Desde Ants from up there, Black Country, New Road se afamó como uno de los exponentes más notables de la denominada “escena del Windmill” (derivado del nombre de un pub en Brixton). Además de apreciarse un dejo postpunk, se percibían influencias más profundas y sutiles, que indicaban tanto complejidad y ambición como una predilección experimental. En Forever howlong, escrito tras la partida del líder y compositor Isaac Wood, a quien la crítica no vaciló en comparar con Thom Yorke, esa tendencia libérrima se ha decantado en favor de la ebanistería en la composición y un mayor lirismo. El resultado es una obra de rica polifonía, plena de melodías en los que destacan las texturas y una instrumentación que demuestra que, a despecho de la impresión inicial, el grupo no giraba en torno a su angustiado cantante, sino que el eclecticismo y su riqueza musical son genuinos. Menos grandilocuente y más pop, es un disco notable que corrobora que en el rock contemporáneo hay nuevos caminos aunque el entorno sea sombrío.
Bajo el nombre de Blood Orange, el compositor, productor e intérprete Devonté Hynes firma su música. Con una trayectoria que comprende desde la partitura clásica –fue nominado a un Grammy en este rubro por Fields (2019) y ha colaborado con Philip Glass– hasta la producción de diversos estilos, Hynes posee un gran talento. Pese a esta variedad, sus composiciones se distinguen por la belleza, la melodía y la orquestación armónica. Con toques de trip-hop, jazz, minimalismo, rhythm and blues, rock y folk, Essex honey, el primer álbum en siete años de este británico residente en Nueva York, es el más complejo y maduro de su discografía. Construido de manera conceptual –los graves acordes del chelo dan cohesión a los pasajes–, se inspira en la pérdida personal para reflexionar sobre el dolor y la conciencia de la madurez. Con armonías, arpegios y una voz que prefiere integrarse a la sonoridad sin sobresalir, esta pieza inclasificable –¿es R & B de vanguardia, jazz pop, pop ecléctico, soul progresivo?– confirma a Hynes bajo su heterónimo sanguíneo como uno de los músicos más ambiciosos y elusivos.
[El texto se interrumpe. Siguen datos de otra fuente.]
import Summits.HubbardSuperconductivity.HubbardSuperconductivity.Theorems.AnisotropyChordTransferFibre3FinX3Eval
import Summits.HubbardSuperconductivity.HubbardSuperconductivity.Theorems.AnisotropyChordTransferFibre3FinX3T25c098

/-!
# Route `AnisotropyChord` / H0 rotor rung: FIN per-`L` GM₃ (X4), `L = 25` — row-C cell fact of cell 98

Kernel fact `xcCellAnyT0 25 (49/50) 100 963105899066166 987183546542821 73 tb = true` (row C of cert cell 98 with `b = 73/100` and the `T⁺·D` brackets `tb` exported by the row-`N₁` fact `xn25_98`): the recomputed tables are rewritten to the certified literals of `…FinX3T25c098` and the check is decided by the kernel; assembled in `…FinX3GM3TwentyFive`.
Prover seat `hubbard-h0-rotor-p3` g8; helper for piece A = stmt-HubbardSuperconductivity-23918 of rung 19089 (`--supports`, helper class).
WHAT THIS IS NOT: nothing here proves superconductivity in the Hubbard model (rotor TARGET as worded stays FALSE, g15 verdict); kernel facts for the FIN certificate of ONE conditional reduction.  Tree imports only; zero data; standard axioms.
-/

set_option linter.dupNamespace false
set_option autoImplicit false

namespace Summit.HubbardSuperconductivity.HubbardSuperconductivity.Theorems.AnisotropyChord.Transfer.Fibre3

namespace FinXD

open FinXB FinCell Hole2

set_option maxHeartbeats 4000000 in
/-- row C of cell 98 of `L = 25` (`b = 73/100`). [folklore] -/
theorem xc25_98 : xcCellAnyT0 25 (49/50 : ℚ) 100 963105899066166 987183546542821 73 ((2891291053120703 : ℤ), (2971529493288523 : ℤ)) = true := by
  unfold xcCellAnyT0
  rw [tf25_98_eq, tg25_98_eq]
  decide +kernel

end FinXD

end Summit.HubbardSuperconductivity.HubbardSuperconductivity.Theorems.AnisotropyChord.Transfer.Fibre3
La asociación de la música de Ichiko Aoba con las ondas–musicales, acuáticas, luminosas, aéreas, cósmicas– no depende exclusivamente de la coloratura de sus notas ni de su temática, sino que es un atributo que parece emanar de su condición. Esa índole vibrante y, más que etérea, evanescente es la que ha permitido a la cantautora japonesa pasar del ámbito de su país natal al prestigio internacional. Nutrida en el folclore japonés, las bandas sonoras –en este disco hay una mención a Nausicaä del Valle del Viento de su amado Hayao Miyazaki– y el acervo clásico occidental, esta obra reboza belleza y postula una suerte de utopía primordial. De sus primeras piezas, más líricas e intimistas, con la guitarra como instrumento principal, Aoba pasó a una orquestación –aporte de Taro Umebayashi– en la que los instrumentos más sutiles –arpas, flautas, celesta, campanas– armonizan con la resonancia abismal de los drones. A diferencia del álbum que la popularizó, Windswept Adan (2020), Luminescent creatures (2025) es menos conceptual pero con mayor trascendencia.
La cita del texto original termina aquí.